EXERCISE DETAILS →
Please output the data exactly, without omitting anything.

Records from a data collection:
import Mathlib
import Summits.NavierStokesRegularity.NavierStokesRegularity.Theorems.L3TimeExponentPincerPaceDichotomy
import Summits.NavierStokesRegularity.NavierStokesRegularity.Theorems.L3TimeExponentPincerJawEnergyFloor
import Summits.NavierStokesRegularity.NavierStokesRegularity.Theorems.L3TimeExponentPincerEffSatBlowupStubParabolicConcentrationBlowup
import Summits.NavierStokesRegularity.NavierStokesRegularity.Theorems.L3TimeExponentPincerSmoothBranch
import Summits.NavierStokesRegularity.NavierStokesRegularity.Theorems.L3TimeExponentPincerMorreyGrowth
import Literature.Analysis.FunctionSpaces.MazyaTraceInequality
import HarnessLib.Audit
import HarnessLib

/-!
# The parent crux `L3CascadeJaw` on the full-Morrey-Type-I class: `u ∈ L⁶_t L³_x` from Maz'ya's
# trace inequality (route `L3TimeExponentPincer`, item `stmt-NavierStokesRegularity-19499`)

Support file (cell ns-regularity-ideate, seat p2, ROUND-9).  `L3CascadeJaw` asks, for every frame solution
(classical on `[0,T)` + Leray–Hopf + decaying data), `∫_{T₂}^{T} ‖u(t)‖₃^q dt < ∞` for every `q ∈ (4,5)`.
The energy class gives `q ≤ 4` (`L3TimeExponentPincerJawEnergyFloor`).  This file decides the clause — up to
the endpoint `q = 6` — on the class of solutions that are **full Morrey-Type-I near `T`**
(`FullMorreyTypeINear`: `∫_{B(x₀,r)} |u(t)|² ≤ M r` for all late `t`, all `x₀`, all `r < r₁`; i.e. the
CKN/Seregin scaled energy `A(z₀; r)` bounded over ALL late parabolic cylinders), modulo ONE classical
real-analysis fact used as a hypothesis:

* `MazyaTraceD` — Maz'ya's trace inequality, `𝒟((EuclideanSpace ℝ (Fin 3)))` form, `q = 1`, `n = 3`, for `μ = g dx`:
  `∫ g|w| ≤ c · K · ∫|∇w|` whenever `∫_{B(x,r)} g ≤ K r²` for all balls [Mazja1985, §1.4.2 Theorem 2 with
  Theorem 1 (2)]; = Meyers–Ziemer (1977) for `BV`.

`MazyaTraceD`, `BallGrowthTwo` and the PROVED density step to smooth integrable `w`
(`mazyaTrace_integrable_of_D`) live in `Literature/Analysis/FunctionSpaces/MazyaTraceInequality.lean`; the ball
growth `∫_{B(x,r)}|f| ≤ K r²` for ALL `r` from Morrey (`r < r₁`) + energy (`r ≥ r₁`) + Cauchy–Schwarz
(`K = |B₁|^{1/2}(M^{1/2} + (e₀/r₁)^{1/2})`) and `‖∇|f|²‖₁ ≤ 2‖f‖₂‖∇f‖₂` live in the helper
`L3TimeExponentPincerMorreyGrowth`.

PROVED here (0 `sorry`):
* the slice inequality `∫|f|³ = ∫|f|·|f|² ≤ c K · 2 e₀^{1/2} (∫|∇f|²)^{1/2}` and THEOREM J′:
  `MazyaTraceW11 →` on the full-Morrey class `(∫|u(t)|³)² ≤ A ∫|∇u(t)|²` for all late `t`, hence
  `∫_{T₂}^{T}‖u‖₃⁶ < ∞` (`lintegral_six_lt_top`) and `∫_{T₂}^{T}‖u‖₃^q < ∞` for EVERY `0 ≤ q ≤ 6`
  (`jawUpToSix_of`, `jawUpToSix_of_mazya`), in particular the clause of `L3CascadeJaw` on the class
  (`l3CascadeJaw_clause_on_fullMorrey`);
* hierarchy: time-Type-I (`IsTypeIBlowup`) ⇒ full Morrey (`fullMorreyTypeINear_of_typeI`, through the
  certificate-ladder theorem `scaledEnergyBound_proof`) ⇒ Morrey on cylinders reaching `T`
  (`morreyTypeINear_of_full`, the `MorreyTypeINear` of `L3TimeExponentPincerPaceDichotomy`);
* BY NAME: `@[conjecture] AllBlowupsFullMorreyB` (every frame blow-up is full-Morrey-Type-I; implied by the
  hard core `NoTypeII`, `allBlowupsFullMorreyB_of_noTypeII`) and `MazyaTraceD → AllBlowupsFullMorreyB → L3CascadeJaw`
  (`l3CascadeJaw_of_allBlowupsFullMorrey`, smooth branch = `jawSmoothBranch_holds`);
* the UNCONDITIONAL elementary companion (time-Type-I ⇒ every `q < 6` by `‖u‖₃³ ≤ ‖u‖_∞‖u‖₂²`, and
  `NoTypeII → L3CascadeJaw` stub-free) is the helper `L3TimeExponentPincerJawTypeIElementary`.

So the content of J′ is the extension from the time-Type-I to the full-Morrey (= Type-II-RATE-allowed,
scaled-energy-Type-I) class and the endpoint `q = 6`; what remains open of `L3CascadeJaw` is exactly the class of
blow-ups with UNBOUNDED scaled energy on some late cylinders ("Morrey-Type-II").  Nearest print: Seregin,
*Estimates of suitable weak solutions … in critical Morrey spaces*, J. Math. Sci. 143 (2007) = arXiv:math/0607534,
Lemma 1.8 (`sup_r A < ∞ ⇒ C^{4/3} + D₀ + E` bounded — local, scale-invariant; no global time exponent); Barker,
arXiv:2111.14776 (higher `L^{4+δ}_t L³` integrability under `L^∞_t L^{3,∞}_x`).
References: V. G. Maz'ya, *Sobolev Spaces*, Springer 1985, §1.4.2 [Mazja1985]; N. G. Meyers, W. P. Ziemer,
Amer. J. Math. 99 (1977) 1345–1360.
-/

noncomputable section

namespace Summit.NavierStokesRegularity.NavierStokesRegularity.Theorems.L3TimeExponentPincerJawFullMorrey

open MeasureTheory Set Function Filter Metric Topology
open scoped ENNReal NNReal
open Literature.Analysis.FluidPDE
open Summit.NavierStokesRegularity.NavierStokesRegularity.Theorems.L3TimeExponentPincerPaceDichotomy
  (MorreyTypeINear)
open Summit.NavierStokesRegularity.NavierStokesRegularity.Theorems
  (scaledEnergyBound_proof typeIConc_lintegral_ball_enorm_pow_eq)


open Summit.NavierStokesRegularity.NavierStokesRegularity.Theorems.L3TimeExponentPincerMorreyGrowth
open Literature.Analysis.FunctionSpaces (BallGrowthTwo MazyaTraceD mazyaTrace_integrable_of_D)

/-! ### Objects -/

/-- dissipation rate `δ(τ) = ∫ |∇u(τ)|²` (Frobenius norm of the classical gradient). -/
def dissipRate (u : ℝ → (EuclideanSpace ℝ (Fin 3)) → (EuclideanSpace ℝ (Fin 3))) (τ : ℝ) : ℝ≥0∞ :=
  ∫⁻ x, ENNReal.ofReal (frobeniusNormSq (fderiv ℝ (u τ) x))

OUTPUT OF THE EXERCISE →
import Mathlib
import Summits.NavierStokesRegularity.NavierStokesRegularity.Theorems.L3TimeExponentPincerPaceDichotomy
import Summits.NavierStokesRegularity.NavierStokesRegularity.Theorems.L3TimeExponentPincerJawEnergyFloor
import Summits.NavierStokesRegularity.NavierStokesRegularity.Theorems.L3TimeExponentPincerEffSatBlowupStubParabolicConcentrationBlowup
import Summits.NavierStokesRegularity.NavierStokesRegularity.Theorems.L3TimeExponentPincerSmoothBranch
import Summits.NavierStokesRegularity.NavierStokesRegularity.Theorems.L3TimeExponentPincerMorreyGrowth
import Literature.Analysis.FunctionSpaces.MazyaTraceInequality
import HarnessLib.Audit
import HarnessLib

/-!
# The parent crux `L3CascadeJaw` on the full-Morrey-Type-I class: `u ∈ L⁶_t L³_x` from Maz'ya's
# trace inequality (route `L3TimeExponentPincer`, item `stmt-NavierStokesRegularity-19499`)

Support file (cell ns-regularity-ideate, seat p2, ROUND-9).  `L3CascadeJaw` asks, for every frame solution
(classical on `[0,T)` + Leray–Hopf + decaying data), `∫_{T₂}^{T} ‖u(t)‖₃^q dt < ∞` for every `q ∈ (4,5)`.
The energy class gives `q ≤ 4` (`L3TimeExponentPincerJawEnergyFloor`).  This file decides the clause — up to
the endpoint `q = 6` — on the class of solutions that are **full Morrey-Type-I near `T`**
(`FullMorreyTypeINear`: `∫_{B(x₀,r)} |u(t)|² ≤ M r` for all late `t`, all `x₀`, all `r < r₁`; i.e. the
CKN/Seregin scaled energy `A(z₀; r)` bounded over ALL late parabolic cylinders), modulo ONE classical
real-analysis fact used as a hypothesis:

* `MazyaTraceD` — Maz'ya's trace inequality, `𝒟((EuclideanSpace ℝ (Fin 3)))` form, `q = 1`, `n = 3`, for `μ = g dx`:
  `∫ g|w| ≤ c · K · ∫|∇w|` whenever `∫_{B(x,r)} g ≤ K r²` for all balls [Mazja1985, §1.4.2 Theorem 2 with
  Theorem 1 (2)]; = Meyers–Ziemer (1977) for `BV`.

`MazyaTraceD`, `BallGrowthTwo` and the PROVED density step to smooth integrable `w`
(`mazyaTrace_integrable_of_D`) live in `Literature/Analysis/FunctionSpaces/MazyaTraceInequality.lean`; the ball
growth `∫_{B(x,r)}|f| ≤ K r²` for ALL `r` from Morrey (`r < r₁`) + energy (`r ≥ r₁`) + Cauchy–Schwarz
(`K = |B₁|^{1/2}(M^{1/2} + (e₀/r₁)^{1/2})`) and `‖∇|f|²‖₁ ≤ 2‖f‖₂‖∇f‖₂` live in the helper
`L3TimeExponentPincerMorreyGrowth`.

PROVED here (0 `sorry`):
* the slice inequality `∫|f|³ = ∫|f|·|f|² ≤ c K · 2 e₀^{1/2} (∫|∇f|²)^{1/2}` and THEOREM J′:
  `MazyaTraceW11 →` on the full-Morrey class `(∫|u(t)|³)² ≤ A ∫|∇u(t)|²` for all late `t`, hence
  `∫_{T₂}^{T}‖u‖₃⁶ < ∞` (`lintegral_six_lt_top`) and `∫_{T₂}^{T}‖u‖₃^q < ∞` for EVERY `0 ≤ q ≤ 6`
  (`jawUpToSix_of`, `jawUpToSix_of_mazya`), in particular the clause of `L3CascadeJaw` on the class
  (`l3CascadeJaw_clause_on_fullMorrey`);
* hierarchy: time-Type-I (`IsTypeIBlowup`) ⇒ full Morrey (`fullMorreyTypeINear_of_typeI`, through the
  certificate-ladder theorem `scaledEnergyBound_proof`) ⇒ Morrey on cylinders reaching `T`
  (`morreyTypeINear_of_full`, the `MorreyTypeINear` of `L3TimeExponentPincerPaceDichotomy`);
* BY NAME: `@[conjecture] AllBlowupsFullMorreyB` (every frame blow-up is full-Morrey-Type-I; implied by the
  hard core `NoTypeII`, `allBlowupsFullMorreyB_of_noTypeII`) and `MazyaTraceD → AllBlowupsFullMorreyB → L3CascadeJaw`
  (`l3CascadeJaw_of_allBlowupsFullMorrey`, smooth branch = `jawSmoothBranch_holds`);
* the UNCONDITIONAL elementary companion (time-Type-I ⇒ every `q < 6` by `‖u‖₃³ ≤ ‖u‖_∞‖u‖₂²`, and
  `NoTypeII → L3CascadeJaw` stub-free) is the helper `L3TimeExponentPincerJawTypeIElementary`.

So the content of J′ is the extension from the time-Type-I to the full-Morrey (= Type-II-RATE-allowed,
scaled-energy-Type-I) class and the endpoint `q = 6`; what remains open of `L3CascadeJaw` is exactly the class of
blow-ups with UNBOUNDED scaled energy on some late cylinders ("Morrey-Type-II").  Nearest print: Seregin,
*Estimates of suitable weak solutions … in critical Morrey spaces*, J. Math. Sci. 143 (2007) = arXiv:math/0607534,
Lemma 1.8 (`sup_r A < ∞ ⇒ C^{4/3} + D₀ + E` bounded — local, scale-invariant; no global time exponent); Barker,
arXiv:2111.14776 (higher `L^{4+δ}_t L³` integrability under `L^∞_t L^{3,∞}_x`).
References: V. G. Maz'ya, *Sobolev Spaces*, Springer 1985, §1.4.2 [Mazja1985]; N. G. Meyers, W. P. Ziemer,
Amer. J. Math. 99 (1977) 1345–1360.
-/

noncomputable section

namespace Summit.NavierStokesRegularity.NavierStokesRegularity.Theorems.L3TimeExponentPincerJawFullMorrey

open MeasureTheory Set Function Filter Metric Topology
open scoped ENNReal NNReal
open Literature.Analysis.FluidPDE
open Summit.NavierStokesRegularity.NavierStokesRegularity.Theorems.L3TimeExponentPincerPaceDichotomy
  (MorreyTypeINear)
open Summit.NavierStokesRegularity.NavierStokesRegularity.Theorems
  (scaledEnergyBound_proof typeIConc_lintegral_ball_enorm_pow_eq)


open Summit.NavierStokesRegularity.NavierStokesRegularity.Theorems.L3TimeExponentPincerMorreyGrowth
open Literature.Analysis.FunctionSpaces (BallGrowthTwo MazyaTraceD mazyaTrace_integrable_of_D)

/-! ### Objects -/

/-- dissipation rate `δ(τ) = ∫ |∇u(τ)|²` (Frobenius norm of the classical gradient). -/
def dissipRate (u : ℝ → (EuclideanSpace ℝ (Fin 3)) → (EuclideanSpace ℝ (Fin 3))) (τ : ℝ) : ℝ≥0∞ :=
  ∫⁻ x, ENNReal.ofReal (frobeniusNormSq (fderiv ℝ (u τ) x))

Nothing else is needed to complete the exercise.